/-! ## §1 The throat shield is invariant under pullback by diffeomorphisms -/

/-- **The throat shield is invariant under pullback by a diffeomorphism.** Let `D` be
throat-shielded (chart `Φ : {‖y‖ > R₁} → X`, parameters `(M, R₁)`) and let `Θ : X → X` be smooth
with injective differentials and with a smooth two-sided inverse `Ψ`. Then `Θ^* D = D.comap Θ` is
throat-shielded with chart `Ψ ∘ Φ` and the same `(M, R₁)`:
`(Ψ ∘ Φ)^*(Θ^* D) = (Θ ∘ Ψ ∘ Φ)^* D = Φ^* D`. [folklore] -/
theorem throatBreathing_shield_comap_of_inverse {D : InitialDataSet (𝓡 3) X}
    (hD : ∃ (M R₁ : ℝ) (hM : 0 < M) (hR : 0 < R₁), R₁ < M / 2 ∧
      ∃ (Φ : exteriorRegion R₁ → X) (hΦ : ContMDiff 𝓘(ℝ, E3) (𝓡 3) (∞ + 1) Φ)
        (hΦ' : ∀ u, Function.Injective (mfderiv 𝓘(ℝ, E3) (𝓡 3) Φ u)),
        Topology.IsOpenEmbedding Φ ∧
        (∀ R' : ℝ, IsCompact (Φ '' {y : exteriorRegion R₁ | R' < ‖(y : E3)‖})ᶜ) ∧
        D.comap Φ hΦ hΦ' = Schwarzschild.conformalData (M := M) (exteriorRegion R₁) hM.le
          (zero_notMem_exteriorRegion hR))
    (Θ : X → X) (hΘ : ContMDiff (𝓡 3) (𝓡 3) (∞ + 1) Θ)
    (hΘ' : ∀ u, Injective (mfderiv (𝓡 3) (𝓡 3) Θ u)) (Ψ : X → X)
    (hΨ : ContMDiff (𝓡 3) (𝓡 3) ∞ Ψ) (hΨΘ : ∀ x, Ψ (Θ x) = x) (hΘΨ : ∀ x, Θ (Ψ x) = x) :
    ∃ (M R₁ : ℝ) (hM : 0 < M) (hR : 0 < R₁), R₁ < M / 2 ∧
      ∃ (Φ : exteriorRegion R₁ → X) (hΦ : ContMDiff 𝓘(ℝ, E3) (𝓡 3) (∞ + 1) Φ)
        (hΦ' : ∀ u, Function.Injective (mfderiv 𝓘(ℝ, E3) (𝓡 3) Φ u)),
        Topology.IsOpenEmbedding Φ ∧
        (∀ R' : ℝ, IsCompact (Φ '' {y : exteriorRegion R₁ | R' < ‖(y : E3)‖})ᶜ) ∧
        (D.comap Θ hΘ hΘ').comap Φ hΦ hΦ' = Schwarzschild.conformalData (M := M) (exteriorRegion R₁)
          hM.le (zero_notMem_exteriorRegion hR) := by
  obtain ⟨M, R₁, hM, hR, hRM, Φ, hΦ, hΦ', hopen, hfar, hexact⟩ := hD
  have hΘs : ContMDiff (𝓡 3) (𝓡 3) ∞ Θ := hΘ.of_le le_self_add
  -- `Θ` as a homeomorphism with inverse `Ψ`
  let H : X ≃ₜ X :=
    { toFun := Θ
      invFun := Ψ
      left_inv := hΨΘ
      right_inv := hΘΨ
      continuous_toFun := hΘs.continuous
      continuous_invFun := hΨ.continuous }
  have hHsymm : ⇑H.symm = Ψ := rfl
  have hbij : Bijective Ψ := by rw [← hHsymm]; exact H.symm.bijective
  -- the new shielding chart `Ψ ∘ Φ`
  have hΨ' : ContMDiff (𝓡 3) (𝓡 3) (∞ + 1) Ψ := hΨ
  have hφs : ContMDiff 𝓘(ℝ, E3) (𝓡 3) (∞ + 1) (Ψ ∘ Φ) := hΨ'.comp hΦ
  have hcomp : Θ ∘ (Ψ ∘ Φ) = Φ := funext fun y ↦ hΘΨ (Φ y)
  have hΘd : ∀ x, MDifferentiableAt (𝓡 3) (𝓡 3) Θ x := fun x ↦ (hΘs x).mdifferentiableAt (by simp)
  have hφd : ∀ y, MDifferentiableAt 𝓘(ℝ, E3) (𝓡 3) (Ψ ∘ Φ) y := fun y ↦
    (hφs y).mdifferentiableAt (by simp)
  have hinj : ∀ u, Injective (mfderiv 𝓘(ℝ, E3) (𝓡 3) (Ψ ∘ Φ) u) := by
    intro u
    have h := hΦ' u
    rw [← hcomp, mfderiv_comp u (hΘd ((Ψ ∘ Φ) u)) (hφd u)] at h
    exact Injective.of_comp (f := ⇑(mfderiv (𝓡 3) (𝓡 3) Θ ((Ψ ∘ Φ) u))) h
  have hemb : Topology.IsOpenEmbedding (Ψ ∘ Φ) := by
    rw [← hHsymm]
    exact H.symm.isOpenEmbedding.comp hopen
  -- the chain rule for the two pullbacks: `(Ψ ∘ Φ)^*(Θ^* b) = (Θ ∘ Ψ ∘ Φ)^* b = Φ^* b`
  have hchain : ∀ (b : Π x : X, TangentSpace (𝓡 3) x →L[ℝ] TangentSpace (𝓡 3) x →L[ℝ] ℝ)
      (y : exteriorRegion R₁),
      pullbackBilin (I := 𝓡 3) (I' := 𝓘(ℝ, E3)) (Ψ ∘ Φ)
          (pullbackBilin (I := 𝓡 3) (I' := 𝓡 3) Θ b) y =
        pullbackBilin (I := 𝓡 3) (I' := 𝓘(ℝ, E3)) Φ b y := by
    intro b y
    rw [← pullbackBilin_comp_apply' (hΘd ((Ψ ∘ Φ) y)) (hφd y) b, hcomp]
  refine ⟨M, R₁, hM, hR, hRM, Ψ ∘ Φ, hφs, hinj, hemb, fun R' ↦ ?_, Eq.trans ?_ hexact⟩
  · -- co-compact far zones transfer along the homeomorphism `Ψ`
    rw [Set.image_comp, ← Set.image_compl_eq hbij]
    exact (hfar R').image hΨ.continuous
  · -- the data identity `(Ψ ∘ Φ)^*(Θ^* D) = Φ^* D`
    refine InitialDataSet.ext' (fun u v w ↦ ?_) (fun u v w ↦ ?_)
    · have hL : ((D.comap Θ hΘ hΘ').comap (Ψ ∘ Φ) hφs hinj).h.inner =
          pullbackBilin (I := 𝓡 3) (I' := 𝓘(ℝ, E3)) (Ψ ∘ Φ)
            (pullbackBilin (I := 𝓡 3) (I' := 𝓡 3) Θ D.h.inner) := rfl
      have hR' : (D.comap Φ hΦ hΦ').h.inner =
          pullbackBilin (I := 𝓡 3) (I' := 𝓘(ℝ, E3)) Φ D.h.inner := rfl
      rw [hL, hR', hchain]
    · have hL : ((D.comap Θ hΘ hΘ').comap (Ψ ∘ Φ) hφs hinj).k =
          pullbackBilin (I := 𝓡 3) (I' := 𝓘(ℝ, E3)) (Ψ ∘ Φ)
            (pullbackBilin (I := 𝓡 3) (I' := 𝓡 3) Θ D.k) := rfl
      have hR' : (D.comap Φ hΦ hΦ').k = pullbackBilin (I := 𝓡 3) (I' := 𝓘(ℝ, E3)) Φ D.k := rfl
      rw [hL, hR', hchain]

== == ==

- [TASK STATEMENT] Only the lines above that include the word "hHsymm" belong in the answer; copy each one.

- [TASK OUTPUT]
  have hHsymm : ⇑H.symm = Ψ := rfl
  have hbij : Bijective Ψ := by rw [← hHsymm]; exact H.symm.bijective
    rw [← hHsymm]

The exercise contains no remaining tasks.